BEGIN

import Summits.QuantumAdvantage.QuantumAdvantage.Theses.LinnikCubicClassGroups
import Literature.Computability.Cryptography.HallgrenRegulatorGenericSampling
import Literature.Computability.Cryptography.HallgrenRegulatorGenericPost

/-!
# Crux `LinnikCubicClassGroups.PureCubicClassGroupFBQP` (stmt-QuantumAdvantage-11544) — stub `stub_regulatorGeneric`

Line `arakelov-giant-step-cycle`, stub `stub_regulatorGeneric` (S3b-T2): **Hallgren's regulator theorem for
ANY family of `GiantStepCycle`s** indexed by admissible inputs whose walk table `tab` and candidate test
`passes` are ONE polynomial-time program each (Jozsa 2003, §10 Thm. 6–7, made abstract in the instance; the
generic content of the tree's `HallgrenPellQuantum.lean`). Assembly of the tree's generic bricks
`HallgrenRegulatorGenericSampling.lean` (parts I–II) and `HallgrenRegulatorGenericPost.lean` (parts III–IV):

1. the quantum core is the shift experiment `hallgrenSS.family` on the table program (oracle-free, uniform by
   `family_isUniform … hallgrenGE`, read-out law `kernelProb_family` = the product of Kitaev's per-unit laws);
2. on an admissible input `w` (bundle `G, eι, s₀, M` with the listed numeric facts) the table read on `[0, Q)`
   is an injective re-coding of a blurred gap table (part I, `exists_blurred_gen`), so every small harmonic
   `⌊kQ/S⌉`, `1 ≤ k ≤ ⌊S/210⌋`, is heavy (`corrMass_ck_ge_gen`) and some of the `2^43` pairs of units reads a
   coprime pair of small harmonics with probability `≥ 4/5` (part II, `prob_exists_goodPair_gen`);
3. on that event the candidate list contains an accepted candidate within `1` of `S = N R` and the least
   accepted candidate `m₀` is within `10` of `S` (part III), so the post-processor `g ∈ FP` (part IV) outputs
   `⟨bin m₀, ε⟩`; off the promise nothing is required;
4. `isQSolvable_classicalWrap_holds` (Bernstein–Vazirani) wraps the family with `g`, and `IsQSolvable.mono`
   passes to the stated relation (`⟨bin m₀, ε⟩ ++ t = ⟨bin m₀, t⟩`).
-/

-- the problem namespace repeats the summit name (`QuantumAdvantage.QuantumAdvantage`)
set_option linter.dupNamespace false

namespace Summit.QuantumAdvantage.QuantumAdvantage.Theorems.LinnikCubicClassGroups

open Computability (encodeNat decodeNat)
open Literature.Computability.Cryptography (IsQSolvable GiantStepCycle WalkData QCircuitFamily cliffordT
  isQSolvable_classicalWrap_holds)
open Literature.Computability.Cryptography.HallgrenQuantum
open Literature.Computability.Cryptography.PeriodFinding
open Literature.Computability.Cryptography.ShiftSampling
open Literature.Computability.Complexity (boolPair CodeFP FP)
open Literature.Computability.Complexity.CodeFP (pairE strE natE intE bitE unE pairE_injective intE_injective)
open Finset

-- this linter exhausts the recursion depth on the `2^44`-unit read-out type (as on `HallgrenQuantum.kernelProb_R₀_ge`)
set_option linter.constructorNameAsVariable false in
/-- **The quantum core succeeds with probability `≥ 2/3` on every input**: on input `w`, the shift experiment on
the table program outputs, with probability `≥ 2/3`, a measured string `v` on which — if `w` is admissible —
the post-processor writes `⟨bin m₀, ε⟩` with `|m₀ − N ρ| ≤ 10` (the linter `constructorNameAsVariable` is
disabled on this declaration, as on `HallgrenQuantum.kernelProb_R₀_ge`: it exhausts the recursion depth on the
success event's `Finset` over the `2^44`-unit read-out type). -/
theorem kernelProb_ge_gen (tab : List Bool → ℕ → List Bool) (passes : List Bool → ℕ → Bool)
    (htab : CodeFP (pairE strE natE) strE (fun p => tab p.1 p.2)) (w : List Bool) (Adm : Prop) (ρw : ℝ)
    (hbundle : Adm → ∃ (ι : Type) (eι : ι → List Bool) (G : GiantStepCycle ι) (s₀ M : ℕ),
        Function.Injective eι ∧ G.R = ρw ∧
        (∀ v : ℕ, v < 2 ^ LQ w.length →
          tab w v = pairE eι intE (G.table (Ngrid w.length) s₀ (Tdbl w.length) (2 * M) (v : ℤ))) ∧
        (∀ m : ℕ, passes w m = true ↔
          G.Passes (((m : ℤ) : ℚ) / (Ngrid w.length : ℚ)) ((4 : ℚ) / (Ngrid w.length : ℚ)) s₀ (Tdbl w.length) (2 * M)) ∧
        2 * G.K + 1 ≤ (G.start s₀).2 ∧
        G.Res s₀ (Tdbl w.length) < M * (G.L - 2 * G.η) ∧
        (Ngrid w.length : ℝ) * (G.Etot s₀ (Tdbl w.length) (2 * M) + 2 * G.η) ≤ 2 ∧
        (5000 : ℝ) ≤ Ngrid w.length * G.R ∧
        3 * ((Ngrid w.length : ℝ) * G.R) ^ 2 ≤ (2 : ℝ) ^ LQ w.length ∧
        (51 : ℝ) * G.n + 7 ≤ 3 * ((Ngrid w.length : ℝ) * G.R) / 4 ∧
        (1 : ℝ) / 16 ≤ G.L)
    (g : List Bool → List Bool)
    (hge : ∀ v : List Bool, g (boolPair w v) =
      if (minAcc ((allCands w.length v).filter (fun m => decide (12 ≤ m) && passes w m))).1 then
        boolPair (encodeNat (minAcc ((allCands w.length v).filter (fun m => decide (12 ≤ m) && passes w m))).2) []
      else []) :
    2 / 3 ≤ (hallgrenSS.family (hallgrenSS.blockFn_mem_FP nU_un L_un Lv_un B_un htab)).kernelProb 0 w
      {v | Adm → ∃ m : ℕ, |(m : ℝ) - Ngrid w.length * ρw| ≤ 10 ∧ g (boolPair w v) = boolPair (encodeNat m) []} := by
  by_cases hadm : Adm
  · obtain ⟨ι, eι, G, s₀, M, hinj, hR, htabw, hpassw, hstart, hRes, hEtot, hS, hQ3, hn51, hL16⟩ := hbundle hadm
    -- the table on `[0, Q)` is an injective re-coding of a blurred gap table
    obtain ⟨Tb, hTS, hTn, hw1, hw3, he0, he2, hFN⟩ := exists_blurred_gen G w.length s₀ M hstart hRes hEtot
    have hF : ∀ v < 2 ^ LQ w.length, ∀ v' < 2 ^ LQ w.length, (tab w v = tab w v' ↔ Tb.FN v = Tb.FN v') := by
      intro v hv v' hv'
      rw [htabw v hv, htabw v' hv', hFN v hv, hFN v' hv']
      exact ⟨fun h => pairE_injective hinj intE_injective h, fun h => by rw [h]⟩
    -- the small harmonics `⌊kQ/S⌉`, `1 ≤ k ≤ Kh = ⌊S/210⌋`
    obtain ⟨hKh1, hKh2⟩ := Kh_bounds_gen hS
    have hck : ∀ k ∈ Icc 1 ⌊Ngrid w.length * G.R / 210⌋₊,
        (round ((k : ℝ) * (2 : ℝ) ^ LQ w.length / (Ngrid w.length * G.R))).toNat < 2 ^ LQ w.length ∧
        |(((round ((k : ℝ) * (2 : ℝ) ^ LQ w.length / (Ngrid w.length * G.R))).toNat : ℕ) : ℝ) -
          k * (2 : ℝ) ^ LQ w.length / (Ngrid w.length * G.R)| ≤ 1 / 2 :=
      fun k hk => (ck_spec_gen w.length hS hKh2 hk).2
    have hinjck := ck_injOn_gen w.length hS hQ3 hck
    -- every small harmonic is heavy
    have hS' : 5000 ≤ Tb.S := by rw [hTS]; exact hS
    have hQ3' : 3 * Tb.S ^ 2 ≤ (2 : ℝ) ^ LQ w.length := by rw [hTS]; exact hQ3
    have hn' : 51 * (Tb.n : ℝ) + 7 ≤ 3 * Tb.S / 4 := by rw [hTS, hTn]; exact hn51
    have hKh' : ((⌊Ngrid w.length * G.R / 210⌋₊ : ℕ) : ℝ) ≤ Tb.S / 210 := by rw [hTS]; exact hKh2
    have hmass : ∀ k ∈ Icc 1 ⌊Ngrid w.length * G.R / 210⌋₊,
        ((2 : ℝ) ^ LQ w.length) ^ 2 / (2304 * (Ngrid w.length * G.R)) ≤ corrMass (2 ^ LQ w.length) (tab w)
          ((round ((k : ℝ) * (2 : ℝ) ^ LQ w.length / (Ngrid w.length * G.R))).toNat) := by
      intro k hk
      have hc := (hck k hk).2
      rw [← hTS] at hc ⊢
      exact corrMass_ck_ge_gen Tb w.length (tab w) hF hS' hQ3' hw1 hw3 he0 he2 hn' hKh' hk hc
    -- the success event: some pair of units reads a coprime pair of small harmonics
    have hE := prob_exists_goodPair_gen w (tab w) hS hKh1 hinjck (fun k hk => (hck k hk).1) hmass
    set C := ((Icc 1 ⌊Ngrid w.length * G.R / 210⌋₊) ×ˢ (Icc 1 ⌊Ngrid w.length * G.R / 210⌋₊)).filter
      (fun kl : ℕ × ℕ => Nat.Coprime kl.1 kl.2) with hC
    set E : Finset (hallgrenSS.Readout w.length) := univ.filter fun γ => ∃ i : Fin NPAIRS, ∃ kk ∈ C,
      cEst (Qof (Lux (x := w)) (ua i)) (γ (ua i)) = (round ((kk.1 : ℝ) * (2 : ℝ) ^ LQ w.length / (Ngrid w.length * G.R))).toNat ∧
      cEst (Qof (Lux (x := w)) (ub i)) (γ (ub i)) = (round ((kk.2 : ℝ) * (2 : ℝ) ^ LQ w.length / (Ngrid w.length * G.R))).toNat
      with hEdef
    have hk := hallgrenSS.kernelProb_family (hallgrenSS.blockFn_mem_FP nU_un L_un Lv_un B_un htab) w E
    -- on the success event the post-processor is correct
    have hsub : {v : List Bool | hallgrenSS.readOf w.length v ∈ E} ⊆
        {v | Adm → ∃ m : ℕ, |(m : ℝ) - Ngrid w.length * ρw| ≤ 10 ∧ g (boolPair w v) = boolPair (encodeNat m) []} := by
      intro v hv _
      rw [Set.mem_setOf_eq, hEdef, mem_filter] at hv
      obtain ⟨i, kk, hkk, hca, hcb⟩ := hv.2
      have hc : hallgrenSS.charOf w.length v (2 * (i : ℕ)) =
          (round ((kk.1 : ℝ) * (2 : ℝ) ^ LQ w.length / (Ngrid w.length * G.R))).toNat :=
        (hallgrenSS.charOf_eq w.length v (ua i)).trans hca
      have hd : hallgrenSS.charOf w.length v (2 * (i : ℕ) + 1) =
          (round ((kk.2 : ℝ) * (2 : ℝ) ^ LQ w.length / (Ngrid w.length * G.R))).toNat :=
        (hallgrenSS.charOf_eq w.length v (ub i)).trans hcb
      obtain ⟨m, hmem, hclose⟩ := exists_good_cand_gen w.length hS hQ3 hKh2 hck i.isLt hkk hc hd
      have hacc := acc_complete_gen G w.length s₀ M (passes w) hpassw hstart hRes hEtot hS hQ3 hL16 hclose
      obtain ⟨m₀, hsel, hm₀⟩ := post_correct_gen hS (fun m => decide (12 ≤ m) && passes w m)
        (fun m hm => acc_sound_gen G w.length s₀ M (passes w) hpassw hEtot hm) ⟨m, hmem, hacc, hclose⟩
      refine ⟨m₀, by rw [← hR]; exact hm₀, ?_⟩
      rw [hge v, hsel]
      simp
    calc (2 : ℝ) / 3 ≤ 4 / 5 := by norm_num
      _ ≤ _ := hE
      _ = (hallgrenSS.family (hallgrenSS.blockFn_mem_FP nU_un L_un Lv_un B_un htab)).kernelProb 0 w
            {v : List Bool | hallgrenSS.readOf w.length v ∈ E} := hk.symm
      _ ≤ _ := kernelProb_mono _ _ hsub
  · -- off the promise the relation is everything
    have huniv : {v : List Bool | Adm → ∃ m : ℕ, |(m : ℝ) - Ngrid w.length * ρw| ≤ 10 ∧
        g (boolPair w v) = boolPair (encodeNat m) []} = Set.univ :=
      Set.eq_univ_of_forall fun v h => absurd h hadm
    have hk := hallgrenSS.kernelProb_family (hallgrenSS.blockFn_mem_FP nU_un L_un Lv_un B_un htab) w univ
    rw [huniv]
    have hset : {v : List Bool | hallgrenSS.readOf w.length v ∈ (univ : Finset (hallgrenSS.Readout w.length))} = Set.univ := by
      ext v; simp
    rw [hset] at hk
    rw [hk, prob_univ (unitLaw_isProbVec _ _)]; norm_num

/-- **S3b-T2 `stub_regulatorGeneric`** (Hallgren's regulator theorem, generic in the infrastructure; Jozsa 2003
§10 Thm. 6–7): for polynomial-time programs `tab` (walk table) and `passes` (candidate test) such that every
admissible input carries a `GiantStepCycle` with an injective label coding, adequate walk parameters and the
numeric side conditions of the Fourier analysis, the relation "on admissible `w`, output `⟨bin m, ·⟩` with
`|m − N·ρ w| ≤ 10`" is `IsQSolvable`. -/
theorem stub_regulatorGeneric :
    ∀ (tab : List Bool → ℕ → List Bool) (passes : List Bool → ℕ → Bool)
      (Adm : List Bool → Prop) (ρ : List Bool → ℝ),
      CodeFP (pairE strE natE) strE (fun p => tab p.1 p.2) →
      CodeFP (pairE strE natE) bitE (fun p => passes p.1 p.2) →
      (∀ w : List Bool, Adm w → ∃ (ι : Type) (eι : ι → List Bool) (G : GiantStepCycle ι) (s₀ M : ℕ),
        Function.Injective eι ∧ G.R = ρ w ∧
        (∀ v : ℕ, v < 2 ^ LQ w.length →
          tab w v = pairE eι intE (G.table (Ngrid w.length) s₀ (Tdbl w.length) (2 * M) (v : ℤ))) ∧
        (∀ m : ℕ, passes w m = true ↔
          G.Passes (((m : ℤ) : ℚ) / (Ngrid w.length : ℚ)) ((4 : ℚ) / (Ngrid w.length : ℚ)) s₀ (Tdbl w.length) (2 * M)) ∧
        2 * G.K + 1 ≤ (G.start s₀).2 ∧
        G.Res s₀ (Tdbl w.length) < M * (G.L - 2 * G.η) ∧
        (Ngrid w.length : ℝ) * (G.Etot s₀ (Tdbl w.length) (2 * M) + 2 * G.η) ≤ 2 ∧
        (5000 : ℝ) ≤ Ngrid w.length * G.R ∧
        3 * ((Ngrid w.length : ℝ) * G.R) ^ 2 ≤ (2 : ℝ) ^ LQ w.length ∧
        (51 : ℝ) * G.n + 7 ≤ 3 * ((Ngrid w.length : ℝ) * G.R) / 4 ∧
        (1 : ℝ) / 16 ≤ G.L) →
      IsQSolvable fun w => {y | Adm w → ∃ (m : ℕ) (t : List Bool),
        y = boolPair (encodeNat m) t ∧ |(m : ℝ) - Ngrid w.length * ρ w| ≤ 10} := by
  intro tab passes Adm ρ htab hpasses hAdm
  -- the post-processor (part IV)
  obtain ⟨g, hg, hge⟩ := exists_post_fn_gen hpasses
  -- the base relation is solvable by the quantum core
  have hR₀ : IsQSolvable fun w => {v | Adm w → ∃ m : ℕ, |(m : ℝ) - Ngrid w.length * ρ w| ≤ 10 ∧
      g (boolPair w v) = boolPair (encodeNat m) []} :=
    ⟨hallgrenSS.family (hallgrenSS.blockFn_mem_FP nU_un L_un Lv_un B_un htab), hallgrenSS.family_isOracleFree _,
      hallgrenSS.family_isUniform (hallgrenSS.blockFn_mem_FP nU_un L_un Lv_un B_un htab) hallgrenGE,
      fun w => kernelProb_ge_gen tab passes htab w (Adm w) (ρ w) (hAdm w) g (hge w)⟩
  -- classical wrap (identity pre-processor, post-processor `g`)
  have hid : (fun w : List Bool => w) ∈ FP := Literature.Computability.Complexity.PolyTimeComputable.id _
  have h := isQSolvable_classicalWrap_holds (fun w => w) g hid hg hR₀
  refine h.mono fun w z hz => ?_
  obtain ⟨y, hy, hpre⟩ := hz
  intro hadm
  obtain ⟨m, hm, hpost⟩ := hy hadm
  rw [hpost] at hpre
  obtain ⟨t, rfl⟩ := hpre
  exact ⟨m, t, by simp [Literature.Computability.Complexity.boolPair], hm⟩

end Summit.QuantumAdvantage.QuantumAdvantage.Theorems.LinnikCubicClassGroups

END

Determine how many lines of the data above contain the string "decide", and give the result with nothing else.

3